WHAT IS NEEDED: Please write out, exactly as given, every line of the entries below up to and including the line with "algebra of total".

LISTED RECORDS:

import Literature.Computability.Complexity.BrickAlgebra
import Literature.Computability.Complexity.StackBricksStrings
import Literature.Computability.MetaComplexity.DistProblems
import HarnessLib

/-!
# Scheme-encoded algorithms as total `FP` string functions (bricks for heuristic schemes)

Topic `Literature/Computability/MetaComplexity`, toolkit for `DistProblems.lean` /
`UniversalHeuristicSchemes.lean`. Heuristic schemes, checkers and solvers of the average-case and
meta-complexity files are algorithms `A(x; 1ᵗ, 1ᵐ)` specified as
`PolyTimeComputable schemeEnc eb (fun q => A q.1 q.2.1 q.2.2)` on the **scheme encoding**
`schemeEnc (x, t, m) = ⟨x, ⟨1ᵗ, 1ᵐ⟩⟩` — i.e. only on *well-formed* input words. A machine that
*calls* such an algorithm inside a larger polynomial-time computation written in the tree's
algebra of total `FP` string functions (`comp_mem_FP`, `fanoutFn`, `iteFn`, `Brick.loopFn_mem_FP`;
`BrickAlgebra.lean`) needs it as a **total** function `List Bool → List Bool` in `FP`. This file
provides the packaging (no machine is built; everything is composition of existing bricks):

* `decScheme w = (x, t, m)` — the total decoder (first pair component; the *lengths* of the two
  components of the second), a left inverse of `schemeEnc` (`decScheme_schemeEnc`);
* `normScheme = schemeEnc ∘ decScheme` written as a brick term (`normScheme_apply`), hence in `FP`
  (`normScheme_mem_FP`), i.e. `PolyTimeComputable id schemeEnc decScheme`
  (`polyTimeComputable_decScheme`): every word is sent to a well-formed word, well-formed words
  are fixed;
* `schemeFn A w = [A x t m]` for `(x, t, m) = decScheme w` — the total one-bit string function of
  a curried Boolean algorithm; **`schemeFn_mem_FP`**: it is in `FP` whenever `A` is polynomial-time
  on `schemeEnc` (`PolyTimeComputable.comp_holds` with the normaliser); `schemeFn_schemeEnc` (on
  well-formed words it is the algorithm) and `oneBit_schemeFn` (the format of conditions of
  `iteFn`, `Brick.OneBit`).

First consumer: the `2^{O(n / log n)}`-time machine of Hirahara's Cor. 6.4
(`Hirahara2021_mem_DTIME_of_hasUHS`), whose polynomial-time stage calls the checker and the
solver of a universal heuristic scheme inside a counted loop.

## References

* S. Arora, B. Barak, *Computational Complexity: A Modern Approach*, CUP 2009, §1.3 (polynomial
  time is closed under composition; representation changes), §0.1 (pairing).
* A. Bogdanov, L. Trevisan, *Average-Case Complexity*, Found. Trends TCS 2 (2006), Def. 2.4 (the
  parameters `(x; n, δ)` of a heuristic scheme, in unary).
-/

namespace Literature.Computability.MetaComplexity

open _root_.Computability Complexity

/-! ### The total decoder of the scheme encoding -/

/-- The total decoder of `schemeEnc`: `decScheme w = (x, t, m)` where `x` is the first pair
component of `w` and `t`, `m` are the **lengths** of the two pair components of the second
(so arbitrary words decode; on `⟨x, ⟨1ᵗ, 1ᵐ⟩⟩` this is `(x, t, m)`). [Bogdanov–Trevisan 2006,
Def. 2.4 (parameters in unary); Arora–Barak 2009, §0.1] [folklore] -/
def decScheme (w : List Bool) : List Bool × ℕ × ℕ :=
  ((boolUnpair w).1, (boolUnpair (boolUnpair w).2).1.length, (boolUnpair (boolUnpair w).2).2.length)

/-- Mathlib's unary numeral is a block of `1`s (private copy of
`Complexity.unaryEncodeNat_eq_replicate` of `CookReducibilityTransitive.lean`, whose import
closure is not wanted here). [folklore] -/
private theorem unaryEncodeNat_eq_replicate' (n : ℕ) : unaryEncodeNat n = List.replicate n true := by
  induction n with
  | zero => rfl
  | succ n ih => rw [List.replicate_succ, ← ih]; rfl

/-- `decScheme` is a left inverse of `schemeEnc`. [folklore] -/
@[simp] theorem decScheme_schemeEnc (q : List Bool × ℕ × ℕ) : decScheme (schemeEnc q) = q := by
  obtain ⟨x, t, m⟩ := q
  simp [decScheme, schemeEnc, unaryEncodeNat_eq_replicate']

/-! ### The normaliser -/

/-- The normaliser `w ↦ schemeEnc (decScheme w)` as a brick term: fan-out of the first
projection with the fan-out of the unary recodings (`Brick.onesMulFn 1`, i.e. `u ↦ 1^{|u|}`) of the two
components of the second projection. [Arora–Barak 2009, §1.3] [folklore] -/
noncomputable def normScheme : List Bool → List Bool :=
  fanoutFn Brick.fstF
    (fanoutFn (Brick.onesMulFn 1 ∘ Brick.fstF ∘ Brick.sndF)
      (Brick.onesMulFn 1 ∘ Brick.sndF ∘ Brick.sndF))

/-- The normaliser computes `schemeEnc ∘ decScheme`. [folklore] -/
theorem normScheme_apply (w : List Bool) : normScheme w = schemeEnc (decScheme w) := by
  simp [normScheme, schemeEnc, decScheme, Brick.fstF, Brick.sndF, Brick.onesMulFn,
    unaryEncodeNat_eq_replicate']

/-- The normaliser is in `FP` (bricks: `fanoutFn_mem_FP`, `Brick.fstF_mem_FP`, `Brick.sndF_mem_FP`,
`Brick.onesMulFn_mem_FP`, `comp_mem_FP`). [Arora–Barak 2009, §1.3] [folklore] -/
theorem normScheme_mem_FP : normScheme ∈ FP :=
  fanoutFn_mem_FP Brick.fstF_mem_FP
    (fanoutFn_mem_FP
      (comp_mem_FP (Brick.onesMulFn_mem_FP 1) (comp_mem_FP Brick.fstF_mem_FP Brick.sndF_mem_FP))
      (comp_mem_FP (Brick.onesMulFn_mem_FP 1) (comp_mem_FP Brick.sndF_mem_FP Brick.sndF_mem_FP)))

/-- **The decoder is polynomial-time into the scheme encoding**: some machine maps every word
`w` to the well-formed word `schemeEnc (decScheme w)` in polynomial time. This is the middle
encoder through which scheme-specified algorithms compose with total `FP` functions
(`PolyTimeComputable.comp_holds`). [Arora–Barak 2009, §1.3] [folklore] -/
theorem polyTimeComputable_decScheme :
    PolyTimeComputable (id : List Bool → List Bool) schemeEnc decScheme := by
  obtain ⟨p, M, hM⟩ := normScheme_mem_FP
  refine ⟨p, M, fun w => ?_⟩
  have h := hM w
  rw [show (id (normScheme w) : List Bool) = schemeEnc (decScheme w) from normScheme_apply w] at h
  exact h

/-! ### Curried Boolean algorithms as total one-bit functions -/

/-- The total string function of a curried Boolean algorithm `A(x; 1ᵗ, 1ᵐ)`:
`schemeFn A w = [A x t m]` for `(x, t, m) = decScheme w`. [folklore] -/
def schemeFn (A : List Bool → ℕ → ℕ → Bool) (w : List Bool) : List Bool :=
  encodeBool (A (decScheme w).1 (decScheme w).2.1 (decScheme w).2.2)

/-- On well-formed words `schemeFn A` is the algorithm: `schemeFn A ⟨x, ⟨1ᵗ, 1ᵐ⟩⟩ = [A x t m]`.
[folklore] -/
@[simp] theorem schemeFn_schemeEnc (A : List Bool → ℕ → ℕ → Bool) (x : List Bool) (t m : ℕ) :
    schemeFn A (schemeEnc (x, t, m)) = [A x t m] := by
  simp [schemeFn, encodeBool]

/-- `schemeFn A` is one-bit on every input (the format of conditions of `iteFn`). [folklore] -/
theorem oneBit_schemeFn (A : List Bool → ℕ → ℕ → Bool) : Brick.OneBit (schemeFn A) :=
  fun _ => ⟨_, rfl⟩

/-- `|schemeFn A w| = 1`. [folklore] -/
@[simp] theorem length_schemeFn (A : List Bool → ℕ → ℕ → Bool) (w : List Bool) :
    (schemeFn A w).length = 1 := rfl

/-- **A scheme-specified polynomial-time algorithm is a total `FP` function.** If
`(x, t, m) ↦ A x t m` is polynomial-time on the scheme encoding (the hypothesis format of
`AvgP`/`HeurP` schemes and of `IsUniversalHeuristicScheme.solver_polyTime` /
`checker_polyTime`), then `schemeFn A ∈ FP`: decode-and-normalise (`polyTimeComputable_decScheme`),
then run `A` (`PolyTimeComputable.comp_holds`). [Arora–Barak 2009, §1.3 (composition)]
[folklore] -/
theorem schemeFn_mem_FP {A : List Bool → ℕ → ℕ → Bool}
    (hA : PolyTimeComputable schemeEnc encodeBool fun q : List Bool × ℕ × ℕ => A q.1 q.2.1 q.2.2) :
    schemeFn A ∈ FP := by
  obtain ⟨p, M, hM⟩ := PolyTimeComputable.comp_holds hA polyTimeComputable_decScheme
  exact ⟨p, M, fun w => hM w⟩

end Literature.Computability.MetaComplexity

ANSWER BOX:
import Literature.Computability.Complexity.BrickAlgebra
import Literature.Computability.Complexity.StackBricksStrings
import Literature.Computability.MetaComplexity.DistProblems
import HarnessLib

/-!
# Scheme-encoded algorithms as total `FP` string functions (bricks for heuristic schemes)

Topic `Literature/Computability/MetaComplexity`, toolkit for `DistProblems.lean` /
`UniversalHeuristicSchemes.lean`. Heuristic schemes, checkers and solvers of the average-case and
meta-complexity files are algorithms `A(x; 1ᵗ, 1ᵐ)` specified as
`PolyTimeComputable schemeEnc eb (fun q => A q.1 q.2.1 q.2.2)` on the **scheme encoding**
`schemeEnc (x, t, m) = ⟨x, ⟨1ᵗ, 1ᵐ⟩⟩` — i.e. only on *well-formed* input words. A machine that
*calls* such an algorithm inside a larger polynomial-time computation written in the tree's
algebra of total `FP` string functions (`comp_mem_FP`, `fanoutFn`, `iteFn`, `Brick.loopFn_mem_FP`;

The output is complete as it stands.